Methods exist to handle fits from lmer
(package
lme4
, class lmerMod
) and jmcm
(package jmcm
, class jmcmMod
). For example,
using a mixed effects model fit by lmer
with a random
intercept and slope, we can pass the estimated covariance matrices to
slim
via the covariance
argument:
## Loading required package: Matrix
lmer_fit <- lmer(renalfn ~ group + month + (1 + month | id), dialysis)
slim_lmer_fit <- slim(renalfn ~ group + month, dialysis, covariance = lmer_fit)
summary(slim_lmer_fit)
## Singular Linear Model Fit
## Call:
## slim(formula = renalfn ~ group + month, data = dialysis, covariance = lmer_fit)
##
## Estimate Std. Error z value Pr(>|z|)
## (Intercept) 39.2078 4.4639 8.783 < 2e-16 ***
## groupB1 16.0913 8.0633 1.996 0.045975 *
## groupB2 25.5850 7.4127 3.451 0.000558 ***
## month -0.5703 0.2225 -2.563 0.010385 *
## ---
## Signif. codes: 0 '***' 0.001 '**' 0.01 '*' 0.05 '.' 0.1 ' ' 1
## Singular Linear Model Fit
## Call:
## slim(formula = renalfn ~ group + month, data = dialysis, covariance = lmer_fit)
##
## Estimate Std. Error z value Pr(>|z|)
## (Intercept) 39.2078 5.5124 7.113 1.14e-12 ***
## groupB1 16.0913 8.2656 1.947 0.05156 .
## groupB2 25.5850 7.8857 3.244 0.00118 **
## month -0.5703 0.2242 -2.544 0.01097 *
## ---
## Signif. codes: 0 '***' 0.001 '**' 0.01 '*' 0.05 '.' 0.1 ' ' 1
The jmcm
function uses a more comprehensive formula
object to specify the response, subject identifier, time variable and
mean and covariance structures. These models provide even more flexible
ways to estimate covariances:
library(jmcm)
jmcm_fit <- jmcm(renalfn | id | month ~ group | 1, data = dialysis,
triple = rep(2L, 3), cov.method = "mcd")
slim_jmcm_fit <- slim(renalfn ~ group + month, dialysis, covariance = jmcm_fit)
summary(slim_jmcm_fit)
## Singular Linear Model Fit
## Call:
## slim(formula = renalfn ~ group + month, data = dialysis, covariance = jmcm_fit)
##
## Estimate Std. Error z value Pr(>|z|)
## (Intercept) 41.8482 4.9235 8.500 < 2e-16 ***
## groupB1 15.5031 7.9189 1.958 0.05026 .
## groupB2 23.1299 7.9796 2.899 0.00375 **
## month -0.6052 0.2024 -2.990 0.00279 **
## ---
## Signif. codes: 0 '***' 0.001 '**' 0.01 '*' 0.05 '.' 0.1 ' ' 1
## Singular Linear Model Fit
## Call:
## slim(formula = renalfn ~ group + month, data = dialysis, covariance = jmcm_fit)
##
## Estimate Std. Error z value Pr(>|z|)
## (Intercept) 41.8482 4.9861 8.393 < 2e-16 ***
## groupB1 15.5031 7.6808 2.018 0.04355 *
## groupB2 23.1299 7.2582 3.187 0.00144 **
## month -0.6052 0.1770 -3.418 0.00063 ***
## ---
## Signif. codes: 0 '***' 0.001 '**' 0.01 '*' 0.05 '.' 0.1 ' ' 1
We can add these fits to our plots:
print(p <- p + geom_line(aes(y = slim_lmer), data = dialysis[group_reps],
colour = "darkblue") +
geom_line(aes(y = slim_jmcm), data = dialysis[group_reps],
colour = "darkred"))
There is reasonable consistency across all these slim
model fits. It is possible to demonstrate sensitivity to choice of
covariance using more extreme structures (the Pascal matrix is very
extreme):
slim_pascal_fit <- slim(renalfn ~ group + month, dialysis,
covariance = "pascal")
dialysis[, slim_pascal := fitted(slim_pascal_fit)]
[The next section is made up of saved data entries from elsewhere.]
/-- **THE SAME AT THE STAGE-13 READING OF RECORD, EDITION 1, CANONICAL HOME** (module 6″'s `readingOfRecord₁₃Sep` with the admissible W1 component on the generated run towers;
`hpin := rfl`). [folklore] -/
theorem s_N22_readingOfRecord₁₃Sep_gen_of_s_N18_schemasBelow
    (h18 : S_N18 (RRec₁₃Sep (readingOfRecord₁₃Sep (fun F θ => ReadingData.ofRecordAdm F θ.τ9.M N (runTowers fun k => toClusterTower (G F θ k)) (sp F θ) (gauge F θ) (hg F θ) (T₀ F θ) (hT₀ F θ) (li F θ)) ℓ₃ ne2 ne1)))
    (hsch : ∀ (F : T4Family) (θ : Stage13Params F N), θ.Provisos₁₃Sep F N → θ.Admissible F N → ∀ (k : ℕ),
      ∃ (Dk : Set ℂ) (Adm : (m : ℕ) → Set (OlderTerms (F.P k) (MatA N) θ.τ9.M m)),
        IsOpen Dk ∧ (∀ z ∈ Dk, conj z ∈ Dk) ∧ (∀ t ∈ Ioc (0 : ℝ) θ.γ, closedBall (t : ℂ) (li F θ).r ⊆ Dk) ∧
        (∀ g : ℕ → ℂ, (∀ n, g n ∈ Dk) → ∀ m < k, olderOf (recTerm (G F θ k) g) m ∈ Adm m) ∧
        (∀ m < k, (G F θ k m).AnalyticInLast Dk (Adm m) (sp F θ k (m + 1))) ∧
        (∀ m < k, (G F θ k m).PropagatesAnalyticity Dk (Adm m) (fun j : Fin (m + 1) => sp F θ k j) (sp F θ k (m + 1))) ∧
        (∀ g ∈ Window θ.γ, ∀ (i j : ℕ), i < j → j ≤ k → ∀ (X : (domSys (F.P k) θ.τ9.M j).Dom), ∀ φ ∈ sp F θ k j X, ∀ z ∈ Dk,
          ‖recTerm (G F θ k) (Function.update (fun n => ((g n : ℝ) : ℂ)) i z) j X φ‖ ≤
            (li F θ).A * (li F θ).μ ^ (j - 1 - i) * Real.exp (-((li F θ).κ * (domSys (F.P k) θ.τ9.M j).dj X))))
    (hnum : ∀ (F : T4Family) (θ : Stage13Params F N), θ.Provisos₁₃Sep F N → θ.Admissible F N →
      0 < (li F θ).C₀ ∧ 0 < (li F θ).θ₅ ∧ (li F θ).θ₅ < 1 ∧ 0 ≤ (li F θ).C₅ ∧ 2 * (li F θ).C₅ / (1 - (li F θ).θ₅) ≤ (li F θ).C₀ ∧ 0 < (li F θ).A ∧
        (li F θ).θ₅ ≤ (li F θ).μ ∧ (li F θ).C₀ ≤ 2 * (li F θ).A ∧ 0 < (li F θ).r ∧ 0 < (li F θ).s ∧ (li F θ).s < 1) :
    S_N22 (RRec₁₃Sep (readingOfRecord₁₃Sep (fun F θ => ReadingData.ofRecordAdm F θ.τ9.M N (runTowers fun k => toClusterTower (G F θ k)) (sp F θ) (gauge F θ) (hg F θ) (T₀ F θ) (hT₀ F θ) (li F θ)) ℓ₃ ne2 ne1)) :=
  s_N22_rRec₁₃Sep_w1_gen_of_s_N18_schemasBelow G sp gauge hg T₀ hT₀ li _ (fun _ _ _ _ _ => rfl) h18 hsch hnum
Notice the greatly increased standard error associated with the time trend in this fit:
extract_se <- function(fit) sqrt(diag(vcov(fit)))
sapply(list(se_basic = slim_basic_fit, se_pascal = slim_pascal_fit), extract_se)
## se_basic se_pascal
## (Intercept) 4.5476080 4.482040
## groupB1 8.4709095 8.526003
## groupB2 7.0128790 6.993315
## month 0.2694108 1.892062
This sensitivity is indicative of the bias-variance trade-off associated with choice of covariance structure. Roughly, the Pascal structure allows the timings of observations to depend on a random intercept, random slope, random curvature and so on to higher derivatives as far as the number of observations on an individual allow. This consistency across a wider class of models comes at the price of greatly increased variance, although observe that the ‘baseline’ parameters of the three groups are basically unaffected, relating as they do to the time when all individuals remain in the study.
We end on this cautionary note: it does matter what covariance matrices you choose! Our (limited) experience suggests that random walk or well-modelled covariance structures lead to “sensible” answers, but we would greatly value hearing your insights or experience, too.